# What breed of High Flyer



## Roller lover (Dec 27, 2012)

*What breed of High Flyer, iranian? Tehran?*

Can you guide me to the breed of this high flyer, it is said to fly for more than 8 hours.

Thanks


----------



## Doig (May 18, 2013)

Are you sure that is a High Flyer? 

It looks more to me like a certain kind of Homer mix-bred. 

Most high flying pigeons have abnormally longer tail and wing feathers; thus, allowing them to easily increase in height (high flying)... as well as their whole neck to head arcs a bit more than the avg homer. 

If it is a high flyer, my fault as I do not keep high flying pigeons.


----------



## Abdulbaki (Jul 31, 2013)

If this one is a homer (which I think it is) it would be one of the rarest and beautiful colors of Homer or in pigeons overall 
I say it's a homer coloured like an Archangel


----------



## Jass SamOplay (May 29, 2012)

Hi Roller Lover.
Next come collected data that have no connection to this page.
import Summits.AnomalousDissipation.AnomalousDissipation.Theorems.TaylorCertificatePair.Negative.Frame

/-!
# Coefficient, pairing and energy-channel bounds; the far shear state; the state of rest

Crux `TaylorCertificates.TaylorCertificatePair` (stmt-AnomalousDissipation-13037), negative side
(cdisprove seat `refuter-cdisprove-stmt-AnomalousDissipation-13037-0`): support for the refutation
`Theorems/TaylorCertificatesTaylorCertificatePairRefutation.lean` (CEILING killed by an unresolved beat).
All statements are written over the tree's objects directly (no new definitions): single real modes
`Torus.realTrigPoly {k} (fun _ => z) = Re (e_k • z)`, mode sums `∑ₘ Torus.realTrigPoly {k m} (fun _ => z m)`,
Fourier coefficients `mFourierCoeff (complexify ∘ ·)`, the transversal products `(fun j => (κ j : ℂ)) ⬝ᵥ z`.

* `(f, G) ≤ ‖f‖₂ 𝔊` for band-limited `G` (`𝔊 = √(∑_{|k|≤N} ‖Ĝ(k)‖²)`), `#ball ≤ (2N+1)³`, `𝔊² ≤ #ball · max ‖Ĝ‖²`;
* the energy channel with a weight `θ ∈ [−Θ, 0]`; the far shear state `(F/ν)√2 cos(2πx₂)e₀` and its energy;
  Laplacian and force pairings of the two concrete states;
* at rest (`u = 0`) every term of the certificate vanishes for an a.e.-vanishing force.
-/

noncomputable section

open MeasureTheory UnitAddTorus Matrix
open scoped InnerProductSpace ENNReal ComplexConjugate

namespace Summit.AnomalousDissipation.AnomalousDissipation.Theorems.TaylorCertificatePair.Negative

open Literature.Analysis.FunctionSpaces Literature.Analysis.FluidPDE

/-! ### Coefficient and pairing bounds -/

/-- `Re ⟪a, b⟫ ≤ ‖a‖ ‖b‖`. -/
theorem re_inner_le_norm_mul (a b : (EuclideanSpace ℂ (Fin 3))) : (⟪a, b⟫_ℂ).re ≤ ‖a‖ * ‖b‖ :=
  (Complex.re_le_norm _).trans (norm_inner_le_norm a b)

/-- `|Re ⟪a, b⟫| ≤ ‖a‖ ‖b‖`. -/
theorem abs_re_inner_le_norm_mul (a b : (EuclideanSpace ℂ (Fin 3))) : |(⟪a, b⟫_ℂ).re| ≤ ‖a‖ * ‖b‖ :=
  (Complex.abs_re_le_norm _).trans (norm_inner_le_norm a b)

/-- A single Fourier coefficient is bounded by the `L²` norm. -/
theorem norm_fc_le_sqrt_integral {f : (UnitAddTorus (Fin 3)) → (EuclideanSpace ℝ (Fin 3))} (hf : MemLp f 2 volume) (κ : Fin 3 → ℤ) :
    ‖(mFourierCoeff (EuclideanSpace.complexify ∘ f) κ)‖ ≤ Real.sqrt (∫ x, ‖f x‖ ^ 2) := by
  have h := Torus.hasSum_sq_norm_mFourierCoeff_complexify hf
  have h1 : ‖(mFourierCoeff (EuclideanSpace.complexify ∘ f) κ)‖ ^ 2 ≤ ∫ x, ‖f x‖ ^ 2 :=
    le_hasSum h κ fun κ' _ => sq_nonneg _
  calc ‖(mFourierCoeff (EuclideanSpace.complexify ∘ f) κ)‖ = Real.sqrt (‖(mFourierCoeff (EuclideanSpace.complexify ∘ f) κ)‖ ^ 2) := (Real.sqrt_sq (norm_nonneg _)).symm
    _ ≤ Real.sqrt (∫ x, ‖f x‖ ^ 2) := Real.sqrt_le_sqrt h1

/-- The truncated coefficient norm is nonnegative. -/
theorem coeffNorm_nonneg (N : ℕ) (G : (UnitAddTorus (Fin 3)) → (EuclideanSpace ℝ (Fin 3))) : 0 ≤ (Real.sqrt (∑ κ' ∈ Torus.freqBall N, ‖mFourierCoeff (EuclideanSpace.complexify ∘ G) κ'‖ ^ 2)) := Real.sqrt_nonneg _

/-- A single coefficient of a band-limited field is bounded by the truncated `ℓ²` norm. -/
theorem norm_fc_le_coeffNorm {G : (UnitAddTorus (Fin 3)) → (EuclideanSpace ℝ (Fin 3))} {N : ℕ}
    (hband : ∀ κ, (N : ℝ) ^ 2 < Torus.freqNormSq κ → mFourierCoeff (EuclideanSpace.complexify ∘ G) κ = 0)
    (κ : Fin 3 → ℤ) : ‖(mFourierCoeff (EuclideanSpace.complexify ∘ G) κ)‖ ≤ (Real.sqrt (∑ κ' ∈ Torus.freqBall N, ‖mFourierCoeff (EuclideanSpace.complexify ∘ G) κ'‖ ^ 2)) := by
  by_cases hκ : κ ∈ Torus.freqBall N
  · calc ‖(mFourierCoeff (EuclideanSpace.complexify ∘ G) κ)‖ = Real.sqrt (‖(mFourierCoeff (EuclideanSpace.complexify ∘ G) κ)‖ ^ 2) := (Real.sqrt_sq (norm_nonneg _)).symm
      _ ≤ Real.sqrt (∑ κ' ∈ Torus.freqBall N, ‖(mFourierCoeff (EuclideanSpace.complexify ∘ G) κ')‖ ^ 2) :=
          Real.sqrt_le_sqrt (Finset.single_le_sum (f := fun κ' => ‖(mFourierCoeff (EuclideanSpace.complexify ∘ G) κ')‖ ^ 2)
            (fun _ _ => sq_nonneg _) hκ)
  · have : (mFourierCoeff (EuclideanSpace.complexify ∘ G) κ) = 0 := hband κ (Torus.not_mem_freqBall.1 hκ)
    rw [this, norm_zero]
    exact Real.sqrt_nonneg _

/-- **The resolved forcing term**: `(f, G) ≤ ‖f‖₂ · 𝔊` for band-limited `G`. -/
theorem integral_inner_le_coeffNorm {f G : (UnitAddTorus (Fin 3)) → (EuclideanSpace ℝ (Fin 3))} (hf : MemLp f 2 volume) (hG : Continuous G) {N : ℕ}
    (hband : ∀ κ, (N : ℝ) ^ 2 < Torus.freqNormSq κ → mFourierCoeff (EuclideanSpace.complexify ∘ G) κ = 0) :
    ∫ x, ⟪f x, G x⟫_ℝ ≤ Real.sqrt (∫ x, ‖f x‖ ^ 2) * (Real.sqrt (∑ κ' ∈ Torus.freqBall N, ‖mFourierCoeff (EuclideanSpace.complexify ∘ G) κ'‖ ^ 2)) := by
  have hGm : MemLp G 2 volume := hG.memLp_of_hasCompactSupport (HasCompactSupport.of_compactSpace G)
  rw [Torus.integral_inner_eq_sum_freqBall hf hGm hband]
  calc ∑ κ ∈ Torus.freqBall N, (⟪mFourierCoeff (EuclideanSpace.complexify ∘ f) κ,
          mFourierCoeff (EuclideanSpace.complexify ∘ G) κ⟫_ℂ).re
      ≤ ∑ κ ∈ Torus.freqBall N, ‖(mFourierCoeff (EuclideanSpace.complexify ∘ f) κ)‖ * ‖(mFourierCoeff (EuclideanSpace.complexify ∘ G) κ)‖ :=
        Finset.sum_le_sum fun κ _ => re_inner_le_norm_mul _ _
    _ ≤ Real.sqrt (∑ κ ∈ Torus.freqBall N, ‖(mFourierCoeff (EuclideanSpace.complexify ∘ f) κ)‖ ^ 2) * (Real.sqrt (∑ κ' ∈ Torus.freqBall N, ‖mFourierCoeff (EuclideanSpace.complexify ∘ G) κ'‖ ^ 2)) :=
        by
          rw [← Real.sqrt_mul (Finset.sum_nonneg fun i _ => sq_nonneg _)]
          exact (le_abs_self _).trans (Real.abs_le_sqrt (Finset.sum_mul_sq_le_sq_mul_sq _ _ _))
    _ ≤ Real.sqrt (∫ x, ‖f x‖ ^ 2) * (Real.sqrt (∑ κ' ∈ Torus.freqBall N, ‖mFourierCoeff (EuclideanSpace.complexify ∘ G) κ'‖ ^ 2)) := by
        refine mul_le_mul_of_nonneg_right (Real.sqrt_le_sqrt ?_) (coeffNorm_nonneg N G)
        exact sum_le_hasSum _ (fun κ _ => sq_nonneg _)
          (Torus.hasSum_sq_norm_mFourierCoeff_complexify hf)

/-- Cardinality of the frequency ball: `#{|k|² ≤ N²} ≤ (2N+1)³`. -/
theorem card_freqBall_le (N : ℕ) :
    ((Torus.freqBall (d := Fin 3) N).card : ℝ) ≤ (2 * (N : ℝ) + 1) ^ 3 := by
  have h1 : (Torus.freqBall (d := Fin 3) N).card ≤
      (Fintype.piFinset fun _ : Fin 3 => Finset.Icc (-(N : ℤ)) N).card := Finset.card_filter_le _ _
  rw [Fintype.card_piFinset, Finset.prod_const, Finset.card_univ, Fintype.card_fin, Int.card_Icc] at h1
  have h2 : ((N : ℤ) + 1 - -(N : ℤ)).toNat = 2 * N + 1 := by omega
  rw [h2] at h1
  exact_mod_cast h1

/-- The largest coefficient controls the truncated norm: `𝔊² ≤ #ball · max ‖Ĝ‖²`. -/
theorem coeffNorm_sq_le_card_mul {G : (UnitAddTorus (Fin 3)) → (EuclideanSpace ℝ (Fin 3))} {N : ℕ} {q : Fin 3 → ℤ}
    (hq : ∀ κ ∈ Torus.freqBall N, ‖(mFourierCoeff (EuclideanSpace.complexify ∘ G) κ)‖ ≤ ‖(mFourierCoeff (EuclideanSpace.complexify ∘ G) q)‖) :
    (Real.sqrt (∑ κ' ∈ Torus.freqBall N, ‖mFourierCoeff (EuclideanSpace.complexify ∘ G) κ'‖ ^ 2)) ^ 2 ≤ (Torus.freqBall (d := Fin 3) N).card * ‖(mFourierCoeff (EuclideanSpace.complexify ∘ G) q)‖ ^ 2 := by
  rw [Real.sq_sqrt (Finset.sum_nonneg fun κ _ => sq_nonneg _)]
  calc ∑ κ ∈ Torus.freqBall N, ‖(mFourierCoeff (EuclideanSpace.complexify ∘ G) κ)‖ ^ 2 ≤ ∑ _κ ∈ Torus.freqBall N, ‖(mFourierCoeff (EuclideanSpace.complexify ∘ G) q)‖ ^ 2 :=
        Finset.sum_le_sum fun κ hκ => pow_le_pow_left₀ (norm_nonneg _) (hq κ hκ) 2
    _ = (Torus.freqBall (d := Fin 3) N).card * ‖(mFourierCoeff (EuclideanSpace.complexify ∘ G) q)‖ ^ 2 := by rw [Finset.sum_const, nsmul_eq_mul]

/-! ### The energy channel -/

/-- The energy channel with weight `θ ∈ [-Θ, 0]`: `2θ(P - D) ≤ 2Θ |P|⁺ + 2Θ D⁺`. -/
theorem energy_channel_bound {θ Θ P D PB DB : ℝ} (hθ : -Θ ≤ θ) (hθ' : θ ≤ 0) (hP : |P| ≤ PB)
    (hD0 : 0 ≤ D) (hD : D ≤ DB) : 2 * θ * (P - D) ≤ 2 * Θ * PB + 2 * Θ * DB := by
  have hΘ : 0 ≤ Θ := by linarith
  have h1 : θ * P ≤ Θ * PB := by
    have h := le_abs_self (θ * P)
    rw [abs_mul, abs_of_nonpos hθ'] at h
    exact h.trans (mul_le_mul (by linarith) hP (abs_nonneg _) hΘ)
  have h2 : -(θ * D) ≤ Θ * DB := by
    calc -(θ * D) = (-θ) * D := by ring
      _ ≤ Θ * DB := mul_le_mul (by linarith) hD hD0 hΘ
  linarith

/-! ### The far shear state -/

/-- `‖zsh F ν‖ = (F/ν)√2`. -/
theorem norm_zsh {F ν : ℝ} (hF : 0 ≤ F) (hν : 0 < ν) : ‖((((F) / (ν) * Real.sqrt 2 : ℝ) : ℂ) • (EuclideanSpace.complexify (EuclideanSpace.single (0 : Fin 3) (1 : ℝ)) : EuclideanSpace ℂ (Fin 3)))‖ = F / ν * Real.sqrt 2 := by
  rw [norm_smul, norm_zhat, mul_one, Complex.norm_real, Real.norm_of_nonneg (by positivity)]

/-- The shear polarisation is transversal. -/
theorem dotc_e2_zsh (F ν : ℝ) : ((fun j => (((![0, 1, 0] : Fin 3 → ℤ)) j : ℂ)) ⬝ᵥ (WithLp.ofLp ((((((F) / (ν) * Real.sqrt 2 : ℝ) : ℂ) • (EuclideanSpace.complexify (EuclideanSpace.single (0 : Fin 3) (1 : ℝ)) : EuclideanSpace ℂ (Fin 3))))))) = 0 := dotc_e2_smul_zhat _

/-- The one-mode sum of the shear state is the shear mode. -/
theorem modes_shear (zs : (EuclideanSpace ℂ (Fin 3))) : (∑ mm, Torus.realTrigPoly {![(![0, 1, 0] : Fin 3 → ℤ)] mm} (fun _ => ![zs] mm)) = (Torus.realTrigPoly {(![0, 1, 0] : Fin 3 → ℤ)} (fun _ => zs)) := by
  funext x
  rw [modes_apply]
  simp

/-- Energy of the shear state: `∫ ‖uₑ‖² = F²/ν²`. -/
theorem integral_norm_sq_modes_shear {F ν : ℝ} (hF : 0 ≤ F) (hν : 0 < ν) :
    ∫ x, ‖(∑ mm, Torus.realTrigPoly {![(![0, 1, 0] : Fin 3 → ℤ)] mm} (fun _ => ![((((F) / (ν) * Real.sqrt 2 : ℝ) : ℂ) • (EuclideanSpace.complexify (EuclideanSpace.single (0 : Fin 3) (1 : ℝ)) : EuclideanSpace ℂ (Fin 3)))] mm)) x‖ ^ 2 = F ^ 2 / ν ^ 2 := by
  rw [modes_shear, integral_norm_sq_mode e2_ne_zero, norm_zsh hF hν, mul_pow,
    Real.sq_sqrt (by norm_num : (0:ℝ) ≤ 2)]
  ring

/-- One Laplacian term in Fourier variables, bounded by the truncated norm. -/
theorem laplacian_term_le {G : (UnitAddTorus (Fin 3)) → (EuclideanSpace ℝ (Fin 3))} {N : ℕ}
    (hband : ∀ κ, (N : ℝ) ^ 2 < Torus.freqNormSq κ → mFourierCoeff (EuclideanSpace.complexify ∘ G) κ = 0)
    (zs : (EuclideanSpace ℂ (Fin 3))) :
    |(⟪zs, -(((4 * Real.pi ^ 2 * Torus.freqNormSq (![0, 1, 0] : Fin 3 → ℤ) : ℝ) : ℂ) • (mFourierCoeff (EuclideanSpace.complexify ∘ G) (![0, 1, 0] : Fin 3 → ℤ)))⟫_ℂ).re| ≤
      ‖zs‖ * (4 * Real.pi ^ 2) * (Real.sqrt (∑ κ' ∈ Torus.freqBall N, ‖mFourierCoeff (EuclideanSpace.complexify ∘ G) κ'‖ ^ 2)) := by
  rw [freqNormSq_e2, mul_one]
  refine (abs_re_inner_le_norm_mul _ _).trans ?_
  have h4 : (0 : ℝ) ≤ 4 * Real.pi ^ 2 := by positivity
  rw [norm_neg, norm_smul, Complex.norm_real, Real.norm_of_nonneg h4]
  have h := norm_fc_le_coeffNorm hband (![0, 1, 0] : Fin 3 → ℤ)
  have hz := norm_nonneg zs
  calc ‖zs‖ * (4 * Real.pi ^ 2 * ‖(mFourierCoeff (EuclideanSpace.complexify ∘ G) (![0, 1, 0] : Fin 3 → ℤ))‖) = (‖zs‖ * (4 * Real.pi ^ 2)) * ‖(mFourierCoeff (EuclideanSpace.complexify ∘ G) (![0, 1, 0] : Fin 3 → ℤ))‖ := by ring
    _ ≤ (‖zs‖ * (4 * Real.pi ^ 2)) * (Real.sqrt (∑ κ' ∈ Torus.freqBall N, ‖mFourierCoeff (EuclideanSpace.complexify ∘ G) κ'‖ ^ 2)) := mul_le_mul_of_nonneg_left h (by positivity)

/-- The Laplacian pairing of the shear state. -/
theorem laplacian_term_shear {G : (UnitAddTorus (Fin 3)) → (EuclideanSpace ℝ (Fin 3))} (hG : Torus.IsSmooth G) {N : ℕ}
    (hband : ∀ κ, (N : ℝ) ^ 2 < Torus.freqNormSq κ → mFourierCoeff (EuclideanSpace.complexify ∘ G) κ = 0)
    (zs : (EuclideanSpace ℂ (Fin 3))) :
    |∫ x, ⟪(∑ mm, Torus.realTrigPoly {![(![0, 1, 0] : Fin 3 → ℤ)] mm} (fun _ => ![zs] mm)) x, Torus.laplacian G x⟫_ℝ| ≤ ‖zs‖ * (4 * Real.pi ^ 2) * (Real.sqrt (∑ κ' ∈ Torus.freqBall N, ‖mFourierCoeff (EuclideanSpace.complexify ∘ G) κ'‖ ^ 2)) := by
  rw [integral_inner_modes_laplacian hG]
  simp only [Fin.sum_univ_one, Matrix.cons_val_zero, Fin.isValue]
  exact laplacian_term_le hband zs

/-- The Laplacian pairing of the beat state: the two unresolved modes do not contribute. -/
theorem laplacian_term_three {G : (UnitAddTorus (Fin 3)) → (EuclideanSpace ℝ (Fin 3))} (hG : Torus.IsSmooth G) {N : ℕ}
    (hband : ∀ κ, (N : ℝ) ^ 2 < Torus.freqNormSq κ → mFourierCoeff (EuclideanSpace.complexify ∘ G) κ = 0)
    (zs zA zB : (EuclideanSpace ℂ (Fin 3))) {p q : Fin 3 → ℤ} (hp : (mFourierCoeff (EuclideanSpace.complexify ∘ G) p) = 0) (hpq : (mFourierCoeff (EuclideanSpace.complexify ∘ G) (p + q)) = 0) :
    |∫ x, ⟪(∑ mm, Torus.realTrigPoly {![(![0, 1, 0] : Fin 3 → ℤ), p, p + q] mm} (fun _ => ![zs, zA, zB] mm)) x, Torus.laplacian G x⟫_ℝ| ≤
      ‖zs‖ * (4 * Real.pi ^ 2) * (Real.sqrt (∑ κ' ∈ Torus.freqBall N, ‖mFourierCoeff (EuclideanSpace.complexify ∘ G) κ'‖ ^ 2)) := by
  rw [integral_inner_modes_laplacian hG]
  simp only [Fin.sum_univ_three, Matrix.cons_val_zero, Matrix.cons_val_one, Matrix.cons_val_two,
    Matrix.head_cons, Matrix.tail_cons, hp, hpq, smul_zero, neg_zero, inner_zero_right,
    Complex.zero_re, add_zero, Fin.isValue]
  exact laplacian_term_le hband zs

/-- Pairing of a mode sum with the force: `|(u, f)| ≤ (∑ ‖z_m‖) ‖f‖₂`. -/
theorem pairing_bound {n : ℕ} {k : Fin n → (Fin 3 → ℤ)} {z : Fin n → (EuclideanSpace ℂ (Fin 3))} {f : (UnitAddTorus (Fin 3)) → (EuclideanSpace ℝ (Fin 3))}
    (hf : Torus.IsSmooth f) :
    |∫ x, ⟪(∑ mm, Torus.realTrigPoly {k mm} (fun _ => z mm)) x, f x⟫_ℝ| ≤ (∑ m, ‖z m‖) * Real.sqrt (∫ x, ‖f x‖ ^ 2) := by
  rw [integral_inner_modes_left hf.integrable, Finset.sum_mul]
  refine (Finset.abs_sum_le_sum_abs _ _).trans (Finset.sum_le_sum fun m _ => ?_)
  exact (abs_re_inner_le_norm_mul _ _).trans
    (mul_le_mul_of_nonneg_left (norm_fc_le_sqrt_integral (hf.memLp 2) _) (norm_nonneg _))

/-! ### Evaluation at rest (`u = 0`): the force cannot vanish -/

/-- The `L²` representative of `0 ∈ H` vanishes a.e. -/
theorem coe_zero_ae : (((0 : (Torus.energySpace (Fin 3))) : (Lp (EuclideanSpace ℝ (Fin 3)) 2 (volume : Measure (UnitAddTorus (Fin 3))))) : (UnitAddTorus (Fin 3)) → (EuclideanSpace ℝ (Fin 3))) =ᵐ[volume] (0 : (UnitAddTorus (Fin 3)) → (EuclideanSpace ℝ (Fin 3))) :=
  Lp.coeFn_zero _ _ _

/-- The spectral gradient norm of the zero field vanishes. -/
theorem eGradNormSq_zero_field : Torus.eGradNormSq (0 : (UnitAddTorus (Fin 3)) → (EuclideanSpace ℝ (Fin 3))) = 0 := by
  have h := Torus.eGradNormSq_realTrigPoly (d := Fin 3) (S := ∅) (fun k hk => by simp at hk)
    Torus.isConjSymm_zero
  rw [Torus.realTrigPoly_zero] at h
  rw [h]
  simp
Beautiful pigeon you got there!
Looks like some sort of/sub breed of Bernhardin Tumbler/Highflyer pigeon.


----------



## Roller lover (Dec 27, 2012)

These are more pics of them


----------



## Roller lover (Dec 27, 2012)

Another 2 of them


----------



## umaid shahid (Oct 14, 2013)

Roller lover said:


> Another 2 of them


i got the same breed as these pigeons.these are highflyers


----------



## Roller lover (Dec 27, 2012)

Thank you. What do you feed them? How do you train them? Daily training? Thanks


----------



## umaid shahid (Oct 14, 2013)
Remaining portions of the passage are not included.